Have you ever heard of “overchoice”? Even if you haven’t, I’m sure you’ve experienced it. Every time Yelp gives you 30 different sushi options and you can’t decide, you’re experiencing “overchoice.” It’s when you have so many options, it’s actually harder to make a decision (#firstworldproblems right?). So how does a service like Yelp tackle this problem? Ratings and reviews. 

Ratings and reviews do more than help you find the best sushi restaurant within 10 miles. They help people find the best shoes, skis, pet food, fishing poles, tents and more. We asked 500 people, 72% of them said they wouldn’t take buying advice from a person that’s not likely to be knowledgeable in the product field. When experts in a certain field recommend a product or service, they’re more likely to be trusted and in turn more likely to lead to a sale. So what makes these recommendations so special? Let’s break it down.


Experts recommendations are backed with plenty of knowledge.

If you’re looking to buy your first snowboard, you’re not going to ask your cousin who lives in Florida and has never seen snow. You’re more likely to listen to the sales associate at the local ski shop. Why? Because they’re experience and they’ve received training and education, whether through the school of hard knocks, or through product education programs like ExpertVoice. Even among experts, product education makes a difference. In a recent study, we found that retail associates sell 69% more than their peers if they did some training on ExpertVoice. When it comes to product recommendations, an expert’s opinion has a big impact on purchases. 

 

Expert recommendations come from firsthand experience.

So how do experts know what they know? If they’re a sales associate, they’ve probably had some training. If not, probably a lot of Google searches. But that’s not it. I asked some experts this question: “What makes a good product recommendation?” The overwhelming response was personal experience. Taylor Tolbert, an outdoor expert from Idaho says it best:

“I think the biggest thing for me is my own personal application to the product I’m trying to recommend! If I can’t share personal stories or have experience with it, I have a harder time trying to get others to use it.”

 

Expert recommendations are personalized.

Summer is here and you’re looking to really work on that beach bod. What are the right nutritional supplements that will help you reach your goal? This is when you turn to a fitness expert. With their training and personal experience, they’ll be able to recommend products based on your specific goals. Who knows, they may have had a similar goal in the past and can recommend what they used. Besides reaching goals, experts are also able to point out different products for different uses. Is a certain mountain bike better for shredding it downhill while another better for the uphill grinds? Bike pros and experts can answer that question. Expert recommendations should not be boring, basic product descriptions or a review of how long it took for you to receive your product.

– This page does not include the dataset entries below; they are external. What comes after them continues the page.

import Summits.AtomisticToContinuum.Crystallization.Theorems.FrustratedLawDichotomyExemptLocal

/-!
# FrustratedLawDichotomy · crux `AperiodicFrustratedLawGap` (stmt-AtomisticToContinuum-27623) — THE INCLUSION CHAIN OF THE EXEMPT RESIDUALS
# `FRG♭ ⟹ FRG♭_X^rem ⟹ FRG♭_X^opt` (decomp-a2c, prover hand 2, structural share, generation 14; bookkeeping)

The exempt residuals of `…ExemptRemoval` / `…ExemptLocOpt` are WEAKER than the tree's `SchurRangeGap` (FRG♭) and ordered among themselves:

* `SchurRangeGapX.of_imp` : enlarging the refund predicate (and making the rate nonnegative) weakens `FRG♭_X`;
* `schurRangeGapX_of_schurRangeGap` : the tree's `SchurRangeGap w ω A e₁ C` gives `SchurRangeGapX w ω A e₁ (max C 0) Ex` for EVERY `Ex`;
* `locOptFails_of_removalUnstable` : for `e⋆ ≤ eUp`, `ε ≤ t`, `0 ≤ ϱ`, `1 ≤ K`, a removal-unstable site (`siteEnergy > eUp + t`) fails
  `(ε, ϱ, K)`-local optimality at `μ = e⋆` (deletion of the single atom: `s = {y_i}`, `R = ∅`);
* `schurRangeGapX_locOpt_of_removal` : hence `FRG♭_X(…, C, RemovalUnstable eUp t) ⟹ FRG♭_X(…, max C 0, LocOptFails e⋆ ε ϱ K)`.

So the three residual candidates beneath 27623 are nested through proved implications: `FRG♭₄₅ ⟹ FRG♭_X^rem(t) ⟹ FRG♭_X^opt(ε ≤ t, ϱ, K ≥ 1)`,
each feeding the crux by a proved door (`aperiodicFrustratedLawGap_of_schurCut_fourHalf` / `…_removal_fourHalf` / `…_locOpt_fourHalf`).
All `[folklore]` bookkeeping.
-/

noncomputable section

namespace Summit.AtomisticToContinuum.Crystallization.Theorems.FrustratedLawDichotomyExemptChain

open Metric
open Literature.MathematicalPhysics.StatisticalMechanics
open Summit.AtomisticToContinuum.Crystallization.Theorems.ChargedEnergyGapNegative (E3 eStar)
open Summit.AtomisticToContinuum.Crystallization.Theorems.FrustratedLawDichotomyExemptDoor
open Summit.AtomisticToContinuum.Crystallization.Theorems.FrustratedLawDichotomyGSCClusterExactness
  (tsum_diff_singleton_eq_tsum tsum_range_eq_sum)
open Summit.AtomisticToContinuum.Crystallization.Theorems.FrustratedLawDichotomyExemptRemoval
  (RemovalUnstable removalUnstable_iff sum_eq_siteEnergy SchurRangeGapX)
open Summit.AtomisticToContinuum.Crystallization.Theorems.FrustratedLawDichotomyExemptLocOpt (LocOpt LocOptFails)
open Summit.AtomisticToContinuum.Crystallization.Theorems.FrustratedLawDichotomyRangeCut (Sep GoodAt goodCount)
open Summit.AtomisticToContinuum.Crystallization.Theorems.FrustratedLawDichotomySchurCut (SchurRangeGap effPot)

/-! ## §1. Monotonicity of `FRG♭_X` in the refund predicate -/

/-- **`FRG♭_X` is monotone in the exemption**: if `Ex ⟹ Ex'` pointwise then `FRG♭_X(e₁, C, Ex) ⟹ FRG♭_X(e₁, max C 0, Ex')`. [folklore] -/
theorem SchurRangeGapX.of_imp {w ω : ℝ → ℝ} {A e₁ C : ℝ} {Ex Ex' : SitePred} (h : SchurRangeGapX w ω A e₁ C Ex)
    (himp : ∀ (N : ℕ) (y : Fin N → EuclideanSpace ℝ (Fin 3)) (i : Fin N), Ex N y i → Ex' N y i) :
    SchurRangeGapX w ω A e₁ (max C 0) Ex' := by
  classical
  intro N y hy hsep
  have h1 := h N y hy hsep
  have hle : (Nat.card {i : Fin N // GoodAt (1 / 20) y i ∨ Ex N y i} : ℝ) ≤
      Nat.card {i : Fin N // GoodAt (1 / 20) y i ∨ Ex' N y i} := by
    exact_mod_cast Nat.card_le_card_of_injective
      (fun i : {i : Fin N // GoodAt (1 / 20) y i ∨ Ex N y i} =>
        (⟨i.1, i.2.imp_right (himp N y i.1)⟩ : {i : Fin N // GoodAt (1 / 20) y i ∨ Ex' N y i}))
      fun a b hab => Subtype.ext (by simpa using congrArg Subtype.val hab)
  have hg0 : (0 : ℝ) ≤ Nat.card {i : Fin N // GoodAt (1 / 20) y i ∨ Ex N y i} := Nat.cast_nonneg _
  have hC0 : (0 : ℝ) ≤ max C 0 := le_max_right _ _
  have hCC : C ≤ max C 0 := le_max_left _ _
  nlinarith [mul_le_mul_of_nonneg_left hle hC0, mul_le_mul_of_nonneg_right hCC hg0]

/-- **The tree's FRG♭ implies every exempt FRG♭_X** (refund set enlarged from the good sites to good-or-exempt). [folklore] -/
theorem schurRangeGapX_of_schurRangeGap {w ω : ℝ → ℝ} {A e₁ C : ℝ} (h : SchurRangeGap w ω A e₁ C) (Ex : SitePred) :
    SchurRangeGapX w ω A e₁ (max C 0) Ex := by
  classical
  have h0 : SchurRangeGapX w ω A e₁ C (fun _ _ _ => False) := by
    intro N y hy hsep
    have h1 := h N y hy hsep
    have heq : (Nat.card {i : Fin N // GoodAt (1 / 20) y i ∨ False} : ℝ) = goodCount (1 / 20) y := by
      simp only [or_false]
      rfl
    rw [heq]
    exact h1
  exact SchurRangeGapX.of_imp h0 fun _ _ _ hf => hf.elim

/-! ## §2. Removal instability is a failure of local optimality -/

/-- **A removal-unstable site is not locally optimal**: for `e⋆ ≤ eUp`, `ε ≤ t`, `0 ≤ ϱ` and `1 ≤ K`, `RemovalUnstable eUp t ⟹ LocOptFails e⋆ ε ϱ K`
(test Sütő's inequality with `s = {y_i}` deleted and nothing inserted). [folklore] -/
theorem locOptFails_of_removalUnstable {eUp t ε ϱ : ℝ} {K : ℕ} (hUp : eStar ≤ eUp) (hεt : ε ≤ t) (hϱ : 0 ≤ ϱ) (hK : 1 ≤ K)
    {N : ℕ} {y : Fin N → EuclideanSpace ℝ (Fin 3)} (hy : Function.Injective y) {i : Fin N}
    (h : RemovalUnstable eUp t N y i) : LocOptFails eStar ε ϱ K N y i := by
  rw [removalUnstable_iff] at h
  intro hopt
  -- the deleted singleton and the empty competitor
  have hs : Function.Injective (fun _ : Fin 1 => y i) := Function.injective_of_subsingleton _
  have hsY : Set.range (fun _ : Fin 1 => y i) ⊆ Set.range y := by
    rintro _ ⟨_, rfl⟩; exact ⟨i, rfl⟩
  have hR : Function.Injective (fun l : Fin 0 => (l.elim0 : EuclideanSpace ℝ (Fin 3))) := fun l => l.elim0
  have key := hopt 1 (fun _ => y i) hK hs hsY (fun _ => by rw [dist_self]; exact hϱ) 0
    (fun l : Fin 0 => (l.elim0 : EuclideanSpace ℝ (Fin 3))) (Nat.zero_le K) hR (fun l => l.elim0)
    (by rw [Set.range_eq_empty]; exact Set.empty_disjoint _)
  -- evaluate both sides
  have hU1 : interactionEnergy lennardJones (fun _ : Fin 1 => y i) = 0 := interactionEnergy_of_subsingleton lennardJones _
  have hU0 : interactionEnergy lennardJones (fun l : Fin 0 => (l.elim0 : EuclideanSpace ℝ (Fin 3))) = 0 :=
    interactionEnergy_of_subsingleton lennardJones _
  have hrange1 : Set.range (fun _ : Fin 1 => y i) = {y i} := by
    ext q; simp
  have hfield : (∑ _l : Fin 1, ∑' q : ↥(Set.range y \ Set.range (fun _ : Fin 1 => y i)), lennardJones (dist (y i) q)) =
      siteEnergy lennardJones y i := by
    rw [Finset.sum_const, Finset.card_univ, Fintype.card_fin, one_smul, hrange1,
      tsum_diff_singleton_eq_tsum lennardJones_zero, tsum_range_eq_sum hy, sum_eq_siteEnergy]
  have hempty : (∑ l : Fin 0, ∑' q : ↥(Set.range y \ Set.range (fun _ : Fin 1 => y i)),
      lennardJones (dist ((fun l : Fin 0 => (l.elim0 : EuclideanSpace ℝ (Fin 3))) l) q)) = 0 := Fin.sum_univ_zero _
  rw [hU1, hU0, hfield, hempty] at key
  simp only [Nat.cast_one, Nat.cast_zero, mul_one, mul_zero, zero_add, sub_zero] at key
  linarith

/-- **`FRG♭_X^rem ⟹ FRG♭_X^opt`**: the removal-exempt residual implies the local-optimality-exempt one (`e⋆ ≤ eUp`, `ε ≤ t`, `0 ≤ ϱ`, `1 ≤ K`).
[folklore] -/
theorem schurRangeGapX_locOpt_of_removal {w ω : ℝ → ℝ} {A e₁ C eUp t ε ϱ : ℝ} {K : ℕ} (hUp : eStar ≤ eUp) (hεt : ε ≤ t)
    (hϱ : 0 ≤ ϱ) (hK : 1 ≤ K) (h : SchurRangeGapX w ω A e₁ C (RemovalUnstable eUp t)) :
    SchurRangeGapX w ω A e₁ (max C 0) (LocOptFails eStar ε ϱ K) := by
  classical
  intro N y hy hsep
  have h1 := h N y hy hsep
  have hle : (Nat.card {i : Fin N // GoodAt (1 / 20) y i ∨ RemovalUnstable eUp t N y i} : ℝ) ≤
      Nat.card {i : Fin N // GoodAt (1 / 20) y i ∨ LocOptFails eStar ε ϱ K N y i} := by
    exact_mod_cast Nat.card_le_card_of_injective
      (fun i : {i : Fin N // GoodAt (1 / 20) y i ∨ RemovalUnstable eUp t N y i} =>
        (⟨i.1, i.2.imp_right (locOptFails_of_removalUnstable hUp hεt hϱ hK hy)⟩ :
          {i : Fin N // GoodAt (1 / 20) y i ∨ LocOptFails eStar ε ϱ K N y i}))
      fun a b hab => Subtype.ext (by simpa using congrArg Subtype.val hab)
  have hg0 : (0 : ℝ) ≤ Nat.card {i : Fin N // GoodAt (1 / 20) y i ∨ RemovalUnstable eUp t N y i} := Nat.cast_nonneg _
  have hC0 : (0 : ℝ) ≤ max C 0 := le_max_right _ _
  have hCC : C ≤ max C 0 := le_max_left _ _
  nlinarith [mul_le_mul_of_nonneg_left hle hC0, mul_le_mul_of_nonneg_right hCC hg0]

end Summit.AtomisticToContinuum.Crystallization.Theorems.FrustratedLawDichotomyExemptChain

end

A good recommendation should include personal anecdotes, address pain points, be specific to the individual’s goals and uses.

 

Expert recommendations are honest. 

It’s always fun to sit down at a restaurant and ask your server, “What’s good here?” And have them respond, “Everything.” Let’s be honest, it’s unlikely that’s true. If something on the menu isn’t tasty, it’s safe to say that customers would like to know before they order. It would be helpful to have a friend who’s already been to the restaurant wouldn’t it? It would be even better if that friend was a foodie, or some would say, an expert. Aside from food, experts can let you know of any disadvantages in a product. Cabela’s employee and hunt and fish expert, James Chandler describes it best when asked what makes a good recommendation.

“Personal use over an extended period of time. Also objectively looking at the cons or drawbacks that the product might have.”

 

Customer reviews are good, but expert recommendations are better. They can help when you encounter your own “overchoice” dilemma. Experts can help you find exactly what you need. To top it off, you can trust their recommendations. At ExpertVoice, we understand and appreciate the value of our experts and their voices. If you’re an expert and want insider access to your favorite brands, discounts to take home and try products so you can offer better recommendations, signing up is easy, just click here.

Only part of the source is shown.